Under the action of enzymes on the cell membrane and cell wall, the assembled repeating units are eventually transported to designated sites to form mucus or wrap around the cell. There are three different mechanisms for repeat unit flipping and aggregation: Wzy-dependent pathway, ABC-transporter dependent pathway and synthase-dependent pathway.

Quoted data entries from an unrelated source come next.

import Mathlib
import Literature.Analysis.FluidPDE.VectorCalculus
import Summits.NavierStokesRegularity.NavierStokesRegularity.Theorems.FilamentSkeletonRssClause13RClosedFormAdjoint

/-!
# Clause 13-R, route (ii′) item (a), part 6: THE ADJOINT OPERATOR — the closed-form pairing summed over the filaments and regrouped per test field
# (crux `Clause13RNearStraightL`, stmt-NavierStokesRegularity-23612; line `rate_bordered_split`, STUB R `stub_rateRow13RFlat`)

Route `FilamentSkeletonRss`, Variant A1R.  Summing the per-filament identity `…Clause13RClosedFormAdjoint.setIntegral_inner_closedForm_eq` over `j`
and exchanging the finite sums gives the pairing identity in OPERATOR FORM:

`Σ_j ∫_{S_j} ⟪ψ_jτ, E_j(τ)⟫ dτ = Σ_k ∫_{S_k} ⟪(D^*ψ)_k(σ), Y_k(σ)⟫ dσ`,
`(D^*ψ)_k = Σ_{k'} c_{k'}•A_{kk'} + Σ_j c_k•(B_{jk} − C_{jk}) + (½φ_k + α e₃ × φ_k) + (w_k′•φ_k + w_k•φ_k′)`

(`adjoint_pairing_identity`; `E_j` the closed form of `DT·Y_j`, `A, B, C` the explicit adjoint weights of `…Clause13RPairIntegrated`, `φ_k = ψ_k − ⟪ψ_k, X_k′⟫X_k′`).
So the EXACT ANNIHILATION required by the cokernel certificate (`…Clause13RCokernelCertificate`) holds for every clamped `C¹` test family as soon as
`(D^*ψ)_k = 0` on `S_k` for every `k` (`annihilation_of_adjoint_eq_zero`) — the target equation of census item (c).  With this file census item (a) of
memo STRUCTURE-23612-conformal-cokernel-leafhand8-g1.md is complete at the analytic level; instantiating `c_k := Γγ_k/4π`, `m_k := κ·Aa_k`,
`U_k := {‖X_k‖ < 2R_b√(Γ log Γ)}` and `E_j = deriv (fun s => T (X + sY) j τ) 0` from the clause block is `…Clause13LinearisedMapClauses` bookkeeping.

Hand `leafhand-ns-filamentskeletonrs-10-g0` (LAND-ONLY); `--supports stmt-NavierStokesRegularity-23612` helper.  HONEST FRAMING: calculus at a HYPOTHETICAL
near-straight filament skeleton on the NEGATIVE side of a MODEL blow-up route; STUB R is NOT proved here (the cokernel element is not constructed) and
nothing in this file bears on Navier–Stokes regularity or blow-up.
-/

noncomputable section

open MeasureTheory Filter Topology Set
open scoped RealInnerProductSpace InnerProductSpace BigOperators
open Literature.Analysis.FluidPDE
open Summit.NavierStokesRegularity.NavierStokesRegularity.Theorems.Clause13RSlipAdjoint (hasCompactSupport_of_ball eq_zero_of_not_mem_ball)
open Summit.NavierStokesRegularity.NavierStokesRegularity.Theorems.Clause13RNonlocalAdjoint (continuous_setIntegral_param)
open Summit.NavierStokesRegularity.NavierStokesRegularity.Theorems.Clause13RStationContinuity
open Summit.NavierStokesRegularity.NavierStokesRegularity.Theorems.Clause13RClosedFormAdjoint

namespace Summit.NavierStokesRegularity.NavierStokesRegularity.Theorems.Clause13RAdjointOperator
set_option linter.dupNamespace false

/-! ## §1 Continuity of the nonlocal adjoint weights `B_{jk}`, `C_{jk}` in `σ` -/

/-- The nonlocal adjoint weight `B_{jk}(σ) = ∫_{S_j} H^⊤(τ, σ) dτ` is continuous in `σ`. [folklore] -/
theorem continuous_B {S : Set ℝ} (hS : IsCompact S) {φ y X : ℝ → EuclideanSpace ℝ (Fin 3)} {m : ℝ → ℝ}
    (hφ : Continuous φ) (hy : Continuous y) (hX : ContDiff ℝ 1 X) (hmc : Continuous m) (hmpos : ∀ σ, 0 < m σ) :
    Continuous fun σ => ∫ τ in S, ((3 * ((‖y τ - X σ‖ ^ 2 + m σ) ^ (5 / 2 : ℝ))⁻¹ * ⟪φ τ, cross (deriv X σ) (y τ - X σ)⟫) • (y τ - X σ)
        - ((‖y τ - X σ‖ ^ 2 + m σ) ^ (3 / 2 : ℝ))⁻¹ • cross (φ τ) (deriv X σ)) := by
  have hXc : Continuous X := hX.continuous
  have hX'c : Continuous (deriv X) := hX.continuous_deriv le_rfl
  have hd2 : Continuous fun p : ℝ × ℝ => y p.1 - X p.2 := (hy.comp continuous_fst).sub (hXc.comp continuous_snd)
  have hs2 : Continuous fun p : ℝ × ℝ => ‖y p.1 - X p.2‖ ^ 2 + m p.2 := (hd2.norm.pow 2).add (hmc.comp continuous_snd)
  have hpos2 : ∀ p : ℝ × ℝ, 0 < ‖y p.1 - X p.2‖ ^ 2 + m p.2 := fun p => by have := hmpos p.2; positivity
  have hk52 : Continuous fun p : ℝ × ℝ => ((‖y p.1 - X p.2‖ ^ 2 + m p.2) ^ (5 / 2 : ℝ))⁻¹ :=
    (hs2.rpow_const fun p => Or.inl (hpos2 p).ne').inv₀ fun p => (Real.rpow_pos_of_pos (hpos2 p) _).ne'
  have hk32 : Continuous fun p : ℝ × ℝ => ((‖y p.1 - X p.2‖ ^ 2 + m p.2) ^ (3 / 2 : ℝ))⁻¹ :=
    (hs2.rpow_const fun p => Or.inl (hpos2 p).ne').inv₀ fun p => (Real.rpow_pos_of_pos (hpos2 p) _).ne'
  have hcr2 : Continuous fun p : ℝ × ℝ => cross (deriv X p.2) (y p.1 - X p.2) :=
    (crossCLM.continuous.comp (hX'c.comp continuous_snd)).clm_apply hd2
  have hcr3 : Continuous fun p : ℝ × ℝ => cross (φ p.1) (deriv X p.2) :=
    (crossCLM.continuous.comp (hφ.comp continuous_fst)).clm_apply (hX'c.comp continuous_snd)
  have hH : Continuous (Function.uncurry fun τ σ =>
      (3 * ((‖y τ - X σ‖ ^ 2 + m σ) ^ (5 / 2 : ℝ))⁻¹ * ⟪φ τ, cross (deriv X σ) (y τ - X σ)⟫) • (y τ - X σ)
        - ((‖y τ - X σ‖ ^ 2 + m σ) ^ (3 / 2 : ℝ))⁻¹ • cross (φ τ) (deriv X σ)) :=
    (((continuous_const.mul hk52).mul ((hφ.comp continuous_fst).inner hcr2)).smul hd2).sub (hk32.smul hcr3)
  exact continuous_setIntegral_param hS hH

/-- The adjoint weight `C_{jk}(σ)` (from the `Y′`-term, constant core `a₀ > 0`) is continuous in `σ`. [folklore] -/
theorem continuous_C {S : Set ℝ} (hS : IsCompact S) {φ y X : ℝ → EuclideanSpace ℝ (Fin 3)} {a₀ : ℝ}
    (hφ : Continuous φ) (hy : Continuous y) (hX : ContDiff ℝ 1 X) (ha₀ : 0 < a₀) :
    Continuous fun σ => ∫ τ in S, ((3 * ⟪y τ - X σ, deriv X σ⟫ * ((‖y τ - X σ‖ ^ 2 + a₀) ^ (5 / 2 : ℝ))⁻¹) • cross (φ τ) (X σ - y τ)
        + ((‖y τ - X σ‖ ^ 2 + a₀) ^ (3 / 2 : ℝ))⁻¹ • cross (φ τ) (deriv X σ)) := by
  have hXc : Continuous X := hX.continuous
  have hX'c : Continuous (deriv X) := hX.continuous_deriv le_rfl
  have hd2 : Continuous fun p : ℝ × ℝ => y p.1 - X p.2 := (hy.comp continuous_fst).sub (hXc.comp continuous_snd)
  have hd2' : Continuous fun p : ℝ × ℝ => X p.2 - y p.1 := (hXc.comp continuous_snd).sub (hy.comp continuous_fst)
  have hs2 : Continuous fun p : ℝ × ℝ => ‖y p.1 - X p.2‖ ^ 2 + a₀ := (hd2.norm.pow 2).add continuous_const
  have hpos2 : ∀ p : ℝ × ℝ, 0 < ‖y p.1 - X p.2‖ ^ 2 + a₀ := fun p => by positivity
  have hk52 : Continuous fun p : ℝ × ℝ => ((‖y p.1 - X p.2‖ ^ 2 + a₀) ^ (5 / 2 : ℝ))⁻¹ :=
    (hs2.rpow_const fun p => Or.inl (hpos2 p).ne').inv₀ fun p => (Real.rpow_pos_of_pos (hpos2 p) _).ne'
  have hk32 : Continuous fun p : ℝ × ℝ => ((‖y p.1 - X p.2‖ ^ 2 + a₀) ^ (3 / 2 : ℝ))⁻¹ :=
    (hs2.rpow_const fun p => Or.inl (hpos2 p).ne').inv₀ fun p => (Real.rpow_pos_of_pos (hpos2 p) _).ne'
  have hcr2 : Continuous fun p : ℝ × ℝ => cross (φ p.1) (X p.2 - y p.1) :=
    (crossCLM.continuous.comp (hφ.comp continuous_fst)).clm_apply hd2'
  have hcr3 : Continuous fun p : ℝ × ℝ => cross (φ p.1) (deriv X p.2) :=
    (crossCLM.continuous.comp (hφ.comp continuous_fst)).clm_apply (hX'c.comp continuous_snd)
  have hH : Continuous (Function.uncurry fun τ σ =>
      (3 * ⟪y τ - X σ, deriv X σ⟫ * ((‖y τ - X σ‖ ^ 2 + a₀) ^ (5 / 2 : ℝ))⁻¹) • cross (φ τ) (X σ - y τ)
        + ((‖y τ - X σ‖ ^ 2 + a₀) ^ (3 / 2 : ℝ))⁻¹ • cross (φ τ) (deriv X σ)) :=
    (((continuous_const.mul (hd2.inner (hX'c.comp continuous_snd))).mul hk52).smul hcr2).add (hk32.smul hcr3)
  exact continuous_setIntegral_param hS hH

Most heterotypic polysaccharides are synthesized through the Wzy-dependent pathway, which requires chain length determining genes and Wzx, Wzy, and Wzz proteins to participate in transportation and assembly. The sugar repeating units are flipped from the cytoplasmic side of the cell membrane to the periplasmic space under the action of the Wzx enzyme. Polysaccharide chains are synthesized by the periplasmic proteins of the OPX family, PCP periplasmic proteins, and polymerases Wzy and Wzz.

❹Polysaccharide output

After the repeating units have completed polymerization and elongation, the repeating units need to be polymerized and secreted out of the cell. The researchers found that the related ORFs of Paenibacillus elgii B69 exopolysaccharide include: pel E, pel F, pel G, pel H, pel L and pel M Genes, among which pel H and pel M are similar to O-antigen transporters, and pel G and pel L in the Pel gene cluster have certain similarities with Wzy, and may participate in the synthesis of polysaccharides as polymerases.

◆Conclusion and Outlook

At present, most research focuses on the extraction process of fermented polysaccharides. The related biosynthetic metabolic pathways and the mechanism of action of polysaccharides need to be further studied. With the increasing improvement of polysaccharide fermentation methods and related science and technology, it is believed that more efficient and low-consumption polysaccharide extraction processes will be developed in the future, laying the foundation for large-scale production of polysaccharides and providing broader prospects for the development and application of polysaccharides.